EXERCISE DATA section start

import Mathlib
import Summits.ValiantsHypothesis.ValiantsHypothesis.Theses.ValuativeGCT
import Summits.ValiantsHypothesis.ValiantsHypothesis.Theses.GCTMult
import Literature.Computability.AlgebraicComplexity.MultiplicityObstructionsProofs
import Literature.Computability.AlgebraicComplexity.GCTProofs
import Literature.Computability.AlgebraicComplexity.PermanentVsDeterminant
import Literature.NumberTheory.DiophantineGeometry.SchurWeylPlethysmRenameProofs

/-!
# `NoValuativeFlip` (stmt-ValiantsHypothesis-12629): the logical position of the kill statement

Route `ValuativeGCT`, support item `NoValuativeFlip` (the NEGATIVE side / kill statement of the
route: from some polynomial padding `m ≥ n ^ c₀` on, for every singular-space truncation `(U, r)`
and every `(δ, λ)`, the multiplicity of `λ*` in `ℂ[Δ(X₀₀^(m-n) per_n)]` is at most `dim T_U(λ)`).

This file does not settle the item (an open problem); it records, sorry-free, exactly where it
sits, so that either settlement is recognised for what it is:

* `noValuativeFlip_of_gctNoMultBarrier` — `NoValuativeFlip` follows from the multiplicity no-go
  statement `GCTMult.GctNoMultBarrier` (stmt-0890, `mult_pp ≤ K_m` beyond polynomial padding;
  open, Bläser–Ikenmeyer 2025 §12.4) together with the route's own `ValuativeBound`
  (`K_m ≤ dim T_U`). Pure logic.
* `not_valuativeFlip_of_noValuativeFlip` — the route's KILL CRITERION made formal: a proof of
  `NoValuativeFlip` refutes the crux `ValuativeFlip`, because the padding `m = n ^ (c₀ + 1)` lies
  in the quasi-polynomial window `n ≤ m ≤ 2 ^ ((log₂ n + c) ^ c)` for `c = c₀ + 2`, `n ≥ 2`.
* `exists_not_hasBorderDetRepr_of_not_noValuativeFlip` — conversely, REFUTING `NoValuativeFlip`
  is summit-hard: with `ValuativeBound`, a failure of the inequality at `(n, m)` is a genuine
  multiplicity obstruction `K_m(λ*) < mult_pp(λ*)`, hence (multiplicity-obstruction principle,
  discharged in the tree: `orbitMultiplicity_le_of_mem_orbitClosure_holds`,
  `hasBorderDetRepr_iff_rename_holds`) `X₀₀^(m-n) per_n ∉ Δ(det_m)` for some `m ≥ n ^ c` with
  `n` arbitrarily large, for EVERY exponent `c`;
* `dcPerSuperpolynomial_of_not_noValuativeFlip` — and therefore (Valiant universality, padding of
  affine representations and Mulmuley–Sohoni 2001 Prop. 4.4, all discharged in the tree)
  `¬ NoValuativeFlip ∧ ValuativeBound` proves `DcPerSuperpolynomial ℂ`: the determinantal
  complexity of the permanent is not polynomially bounded — Valiant's hypothesis in its
  permanent-versus-determinant form (Landsberg 2017, Conj. 1.2.4.2), an open conjecture.

Sources: Bürgisser–Landsberg–Manivel–Weyman 2011 (arXiv:0907.2850) §1, §5; Bürgisser–Ikenmeyer–
Panova 2019 (arXiv:1604.06431) §1; Bläser–Ikenmeyer, ToC Graduate Surveys 10 (2025) §12.4;
Mulmuley–Sohoni 2001 §4 (Conj. 4.3, Prop. 4.4).
-/

-- `Summit.ValiantsHypothesis.ValiantsHypothesis.…` repeats a component by the D-0017 layout
-- (single-conjunct summit), which the `dupNamespace` linter flags; the name is mandated.
set_option linter.dupNamespace false

namespace Summit.ValiantsHypothesis.ValiantsHypothesis.Theorems.NoValuativeFlip

open Literature.NumberTheory.DiophantineGeometry Literature.Computability.AlgebraicComplexity
open Summit.ValiantsHypothesis.ValiantsHypothesis.Theses.ValuativeGCT

/-- **`NoValuativeFlip` from the multiplicity no-go.** If from some polynomial padding on no
highest weight has larger multiplicity in `ℂ[Δ(X₀₀^(m-n) per_n)]` than in `ℂ[Δ(det_m)]`
(`GCTMult.GctNoMultBarrier`, stmt-ValiantsHypothesis-0890) and the valuative bound
`K_m(λ*) ≤ dim T_U(λ)` holds (`ValuativeBound`, stmt-ValiantsHypothesis-12625), then
`NoValuativeFlip` holds with the same exponent and threshold: `mult_pp(λ*) ≤ K_m(λ*) ≤ dim T_U(λ)`.
Pure logic over the route declarations. -/
theorem noValuativeFlip_of_gctNoMultBarrier
    (hB : Summit.ValiantsHypothesis.ValiantsHypothesis.Theses.GCTMult.GctNoMultBarrier)
    (hVB : ValuativeBound) : NoValuativeFlip := by
  obtain ⟨c₀, n₀, h⟩ := hB
  refine ⟨c₀, n₀, fun n hn m _ hm U r hU δ lam hcard => ?_⟩
  intro χ T
  exact (h n hn m hm χ).trans (hVB m U r hU δ lam hcard)

/-- Window arithmetic: the polynomial padding `n ^ (c₀ + 1)` lies below the top
`2 ^ ((Nat.log 2 n + (c₀ + 2)) ^ (c₀ + 2))` of the quasi-polynomial window with constant
`c₀ + 2` (every `n`). Indeed `n < 2 ^ (L + 1)` for `L = Nat.log 2 n`, so
`n ^ (c₀ + 1) ≤ 2 ^ ((L + 1) (c₀ + 1))`, and `(L + 1) (c₀ + 1) ≤ (L + c) (L + c) ≤ (L + c) ^ c`
for `c = c₀ + 2 ≥ 2`. [folklore] -/
theorem pow_succ_le_two_pow_log_add_pow (n c₀ : ℕ) :
    n ^ (c₀ + 1) ≤ 2 ^ ((Nat.log 2 n + (c₀ + 2)) ^ (c₀ + 2)) := by
  set L := Nat.log 2 n with hL
  have hlt : n < 2 ^ (L + 1) := Nat.lt_pow_succ_log_self (by norm_num) n
  have h1 : n ^ (c₀ + 1) ≤ (2 ^ (L + 1)) ^ (c₀ + 1) := Nat.pow_le_pow_left hlt.le _
  have h2 : (L + 1) * (c₀ + 1) ≤ (L + (c₀ + 2)) ^ (c₀ + 2) := by
    calc (L + 1) * (c₀ + 1) ≤ (L + (c₀ + 2)) * (L + (c₀ + 2)) :=
          Nat.mul_le_mul (by omega) (by omega)
      _ = (L + (c₀ + 2)) ^ 2 := by ring
      _ ≤ (L + (c₀ + 2)) ^ (c₀ + 2) := Nat.pow_le_pow_right (by omega) (by omega)
  calc n ^ (c₀ + 1) ≤ (2 ^ (L + 1)) ^ (c₀ + 1) := h1
    _ = 2 ^ ((L + 1) * (c₀ + 1)) := by rw [← pow_mul]
    _ ≤ 2 ^ ((L + (c₀ + 2)) ^ (c₀ + 2)) := Nat.pow_le_pow_right (by norm_num) h2

/-- **Kill criterion of route `ValuativeGCT`.** `NoValuativeFlip` refutes the crux
`ValuativeFlip`: given the exponent `c₀` and threshold `n₀` of `NoValuativeFlip`, run
`ValuativeFlip` with window constant `c = c₀ + 2`; at `n = max (max n₀ n₁) 2` and the padding
`m = n ^ (c₀ + 1)` (inside the window by `pow_succ_le_two_pow_log_add_pow`, and `≥ n ^ c₀`) the
flip supplies `(U, r, δ, λ)` with `dim T_U(λ) < mult_pp(λ*)` while `NoValuativeFlip` gives
`mult_pp(λ*) ≤ dim T_U(λ)` for the same data. -/
theorem not_valuativeFlip_of_noValuativeFlip (h : NoValuativeFlip) : ¬ ValuativeFlip := by
  intro hF
  obtain ⟨c₀, n₀, hS⟩ := h
  obtain ⟨n₁, hn₁⟩ := hF (c₀ + 2)
  set n : ℕ := max (max n₀ n₁) 2 with hn
  have hn0 : n₀ ≤ n := (le_max_left _ _).trans (le_max_left _ _)
  have hn1 : n₁ ≤ n := (le_max_right _ _).trans (le_max_left _ _)
  have hn2 : 2 ≤ n := le_max_right _ _
  haveI : NeZero (n ^ (c₀ + 1)) := ⟨(pow_pos (by omega : 0 < n) _).ne'⟩
  have hnm : n ≤ n ^ (c₀ + 1) := le_self_pow₀ (by omega) (Nat.succ_ne_zero c₀)
  have hwin : n ^ (c₀ + 1) ≤ 2 ^ ((Nat.log 2 n + (c₀ + 2)) ^ (c₀ + 2)) :=
    pow_succ_le_two_pow_log_add_pow n c₀
  have hpad : n ^ c₀ ≤ n ^ (c₀ + 1) := Nat.pow_le_pow_right (by omega) (Nat.le_succ c₀)
  obtain ⟨U, r, δ, lam, hU, hcard, hlt⟩ := hn₁ n hn1 (n ^ (c₀ + 1)) hnm hwin
  exact (not_le.mpr hlt) (hS n hn0 (n ^ (c₀ + 1)) hpad U r hU δ lam hcard)

/-- **Refuting `NoValuativeFlip` yields border obstructions beyond every polynomial padding.**
Assume the valuative bound `ValuativeBound` (`K_m(λ*) ≤ dim T_U(λ)`). If `NoValuativeFlip` fails,
then for every exponent `c` and threshold `n₀` there are `n ≥ n₀` and a padding `m ≥ n ^ c`,
`m ≥ n`, with `X₀₀^(m-n) per_n ∉ \overline{GL_{m²} · det_m}` (`¬ HasBorderDetRepr ℂ n m`): the
failing data `(U, r, δ, λ)` give `K_m(λ*) ≤ dim T_U(λ) < mult_pp(λ*)`, a multiplicity
obstruction, and the multiplicity-obstruction principle (BLMW 2011 §1; Bläser–Ikenmeyer 2025
§12.4; tree: `not_hasBorderDetRepr_of_orbitMultiplicity_lt` over the discharged facts
`orbitMultiplicity_le_of_mem_orbitClosure_holds`, `hasBorderDetRepr_iff_rename_holds`) excludes
the padded permanent from the orbit closure. (`NoValuativeFlip` is negated at exponent `c + 1`
and threshold `max n₀ 1`, so that `n ≤ n ^ (c + 1)` and `n ^ c ≤ n ^ (c + 1)`.) -/
theorem exists_not_hasBorderDetRepr_of_not_noValuativeFlip (hVB : ValuativeBound)
    (hS : ¬ NoValuativeFlip) (c n₀ : ℕ) :
    ∃ n : ℕ, n₀ ≤ n ∧ ∃ (m : ℕ) (_ : NeZero m), n ≤ m ∧ n ^ c ≤ m ∧ ¬ HasBorderDetRepr ℂ n m := by
  by_contra hcon
  apply hS
  refine ⟨c + 1, max n₀ 1, fun n hn m _ hm U r hU δ lam hcard => ?_⟩
  intro χ T
  by_contra hlt
  rw [not_le] at hlt
  apply hcon
  have hn1 : 1 ≤ n := (le_max_right _ _).trans hn
  have hnm : n ≤ m := (le_self_pow₀ hn1 (Nat.succ_ne_zero c)).trans hm
  have hnc : n ^ c ≤ m := (Nat.pow_le_pow_right hn1 (Nat.le_succ c)).trans hm
  refine ⟨n, (le_max_left _ _).trans hn, m, ‹NeZero m›, hnm, hnc, ?_⟩
  exact not_hasBorderDetRepr_of_orbitMultiplicity_lt orbitMultiplicity_le_of_mem_orbitClosure_holds
    (hasBorderDetRepr_iff_rename_holds (k := ℂ)) hnm ((hVB m U r hU δ lam hcard).trans_lt hlt)

/-- **Refuting `NoValuativeFlip` (given `ValuativeBound`) proves Valiant's hypothesis in
determinantal-complexity form.** If `NoValuativeFlip` fails and `ValuativeBound` holds, then
`dc(per_n)` is not polynomially bounded over `ℂ` (`DcPerSuperpolynomial ℂ`, Landsberg 2017
Conj. 1.2.4.2 — open). For suppose `dc(per_n) ≤ n ^ c + c` for all `n`. The previous theorem with
exponent `c + 1` gives `n ≥ 2` and `m ≥ n ^ (c + 1) ≥ n ^ c + c ≥ dc(per_n)`, `m ≥ n`, with
`X₀₀^(m-n) per_n ∉ Δ(det_m)`; but the attained representation of size `dc(per_n)`
(`hasDetRepr_determinantalComplexity_holds`, Valiant universality) pads to size `m`
(`HasDetRepr.mono_holds`) and Mulmuley–Sohoni 2001 Prop. 4.4
(`paddedPerPoly_mem_orbitClosure_detPoly_of_hasDetRepr_holds`) puts `X₀₀^(m-n) per_n` inside
`Δ(det_m)` — contradiction. So the item's refutation is at least as hard as `VBP ≠ VNP` over `ℂ`
(modulo the route's own bound). -/
theorem dcPerSuperpolynomial_of_not_noValuativeFlip (hVB : ValuativeBound)
    (hS : ¬ NoValuativeFlip) : DcPerSuperpolynomial ℂ := by
  rintro ⟨c, hc⟩
  obtain ⟨n, hn2, m, hm, hnm, hncm, hnot⟩ :=
    exists_not_hasBorderDetRepr_of_not_noValuativeFlip hVB hS (c + 1) 2
  apply hnot
  have hd : HasDetRepr (perPoly (Fin n) ℂ) (determinantalComplexity (perPoly (Fin n) ℂ)) :=
    hasDetRepr_determinantalComplexity_holds _
  have hle : determinantalComplexity (perPoly (Fin n) ℂ) ≤ m :=
    ((hc n).trans (pow_add_self_le_pow_succ hn2 c)).trans hncm
  exact paddedPerPoly_mem_orbitClosure_detPoly_of_hasDetRepr_holds (HasDetRepr.mono_holds hd hle) hnm

/-- **The untruncated content of `NoValuativeFlip`.** Specialising the kill statement to the
trivial centre `U = ⊤`, `r = m` (every `m × m` matrix has rank `≤ m`, and the threshold
`δ (m - m) = 0` makes the valuative factor the unit ideal) shows that `NoValuativeFlip` contains
the `U`-free statement: beyond some polynomial padding, the multiplicity of `λ*` in
`ℂ[Δ(X₀₀^(m-n) per_n)]` is at most the dimension of the space `T₀(λ)` of `Stab(det_m)`-invariant
highest-weight vectors of weight `λ*` among the forms of degree `m δ` on `End(ℂ^{m × m})` — by
Frobenius reciprocity the multiplicity of `λ` in the coordinate ring `ℂ[GL_{m²} · det_m]` of the
ORBIT (BLMW 2011 §5.2, the symmetric Kronecker count), an upper bound for `K_m(λ)`. This
multiplicity comparison (orbit closure of the padded permanent against the orbit of the
determinant) is not known either way (Bläser–Ikenmeyer 2025 §12.4; BIP 2019 is occurrence-only). -/
theorem orbitMultiplicity_paddedPer_le_finrank_untruncated_of_noValuativeFlip (h : NoValuativeFlip) :
    ∃ c₀ n₀ : ℕ, ∀ n ≥ n₀, ∀ (m : ℕ) [NeZero m], n ^ c₀ ≤ m →
      ∀ (δ : ℕ) (lam : Nat.Partition (m * δ)), lam.parts.card ≤ m * m →
        let χ : Weight (MatIdx m) := (Weight.dualOfPartition (m * m) lam).toMatIdx
        let T₀ : Submodule ℂ (MvPolynomial (MatIdx m × MatIdx m) ℂ) :=
          MvPolynomial.homogeneousSubmodule (MatIdx m × MatIdx m) ℂ (m * δ) ⊓
            (⨅ (M : Matrix (MatIdx m) (MatIdx m) ℂ)
              (_ : linSubst (MatIdx m) ℂ M (detFormLex ℂ m) = detFormLex ℂ m),
              LinearMap.ker ((MvPolynomial.aeval (R := ℂ) fun p : MatIdx m × MatIdx m =>
                ∑ l : MatIdx m, M l p.2 • MvPolynomial.X (p.1, l)).toLinearMap -
                LinearMap.id (R := ℂ) (M := MvPolynomial (MatIdx m × MatIdx m) ℂ))) ⊓
            (⨅ (g : Matrix.GeneralLinearGroup (MatIdx m) ℂ) (_ : IsUpperTriangular g),
              LinearMap.ker ((MvPolynomial.aeval (R := ℂ) fun p : MatIdx m × MatIdx m =>
                ∑ l : MatIdx m, ((g⁻¹ : Matrix.GeneralLinearGroup (MatIdx m) ℂ) :
                  Matrix (MatIdx m) (MatIdx m) ℂ) p.1 l • MvPolynomial.X (l, p.2)).toLinearMap -
                weightChar χ g • LinearMap.id (R := ℂ)
                  (M := MvPolynomial (MatIdx m × MatIdx m) ℂ)))
        orbitMultiplicity ℂ (paddedPerFormLex ℂ n m) m χ ≤ Module.finrank ℂ ↥T₀ := by
  obtain ⟨c₀, n₀, hS⟩ := h
  refine ⟨c₀, n₀, fun n hn m _ hm δ lam hcard => ?_⟩
  have hrank : ∀ u ∈ (⊤ : Submodule ℂ (MatIdx m → ℂ)),
      (Matrix.of fun a b : Fin m => u (toLex (a, b))).rank ≤ m :=
    fun u _ => Matrix.rank_le_width _
  have key := hS n hn m hm ⊤ m hrank δ lam hcard
  dsimp only at key ⊢
  refine key.trans_eq (congrArg
    (fun S : Submodule ℂ (MvPolynomial (MatIdx m × MatIdx m) ℂ) => Module.finrank ℂ ↥S) ?_)
  rw [Nat.sub_self, mul_zero, pow_zero, Ideal.one_eq_top, Submodule.restrictScalars_top,
    inf_top_eq]

end Summit.ValiantsHypothesis.ValiantsHypothesis.Theorems.NoValuativeFlip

EXERCISE DATA section end

Among the records above, repeat exactly the line with "Assume the valuative", the line with "polynomially bounded over", and every line in between, and only those.

ANSWER FOR THIS EXERCISE
Assume the valuative bound `ValuativeBound` (`K_m(λ*) ≤ dim T_U(λ)`). If `NoValuativeFlip` fails,
then for every exponent `c` and threshold `n₀` there are `n ≥ n₀` and a padding `m ≥ n ^ c`,
`m ≥ n`, with `X₀₀^(m-n) per_n ∉ \overline{GL_{m²} · det_m}` (`¬ HasBorderDetRepr ℂ n m`): the
failing data `(U, r, δ, λ)` give `K_m(λ*) ≤ dim T_U(λ) < mult_pp(λ*)`, a multiplicity
obstruction, and the multiplicity-obstruction principle (BLMW 2011 §1; Bläser–Ikenmeyer 2025
§12.4; tree: `not_hasBorderDetRepr_of_orbitMultiplicity_lt` over the discharged facts
`orbitMultiplicity_le_of_mem_orbitClosure_holds`, `hasBorderDetRepr_iff_rename_holds`) excludes
the padded permanent from the orbit closure. (`NoValuativeFlip` is negated at exponent `c + 1`
and threshold `max n₀ 1`, so that `n ≤ n ^ (c + 1)` and `n ^ c ≤ n ^ (c + 1)`.) -/
theorem exists_not_hasBorderDetRepr_of_not_noValuativeFlip (hVB : ValuativeBound)
    (hS : ¬ NoValuativeFlip) (c n₀ : ℕ) :
    ∃ n : ℕ, n₀ ≤ n ∧ ∃ (m : ℕ) (_ : NeZero m), n ≤ m ∧ n ^ c ≤ m ∧ ¬ HasBorderDetRepr ℂ n m := by
  by_contra hcon
  apply hS
  refine ⟨c + 1, max n₀ 1, fun n hn m _ hm U r hU δ lam hcard => ?_⟩
  intro χ T
  by_contra hlt
  rw [not_le] at hlt
  apply hcon
  have hn1 : 1 ≤ n := (le_max_right _ _).trans hn
  have hnm : n ≤ m := (le_self_pow₀ hn1 (Nat.succ_ne_zero c)).trans hm
  have hnc : n ^ c ≤ m := (Nat.pow_le_pow_right hn1 (Nat.le_succ c)).trans hm
  refine ⟨n, (le_max_left _ _).trans hn, m, ‹NeZero m›, hnm, hnc, ?_⟩
  exact not_hasBorderDetRepr_of_orbitMultiplicity_lt orbitMultiplicity_le_of_mem_orbitClosure_holds
    (hasBorderDetRepr_iff_rename_holds (k := ℂ)) hnm ((hVB m U r hU δ lam hcard).trans_lt hlt)

/-- **Refuting `NoValuativeFlip` (given `ValuativeBound`) proves Valiant's hypothesis in
determinantal-complexity form.** If `NoValuativeFlip` fails and `ValuativeBound` holds, then
`dc(per_n)` is not polynomially bounded over `ℂ` (`DcPerSuperpolynomial ℂ`, Landsberg 2017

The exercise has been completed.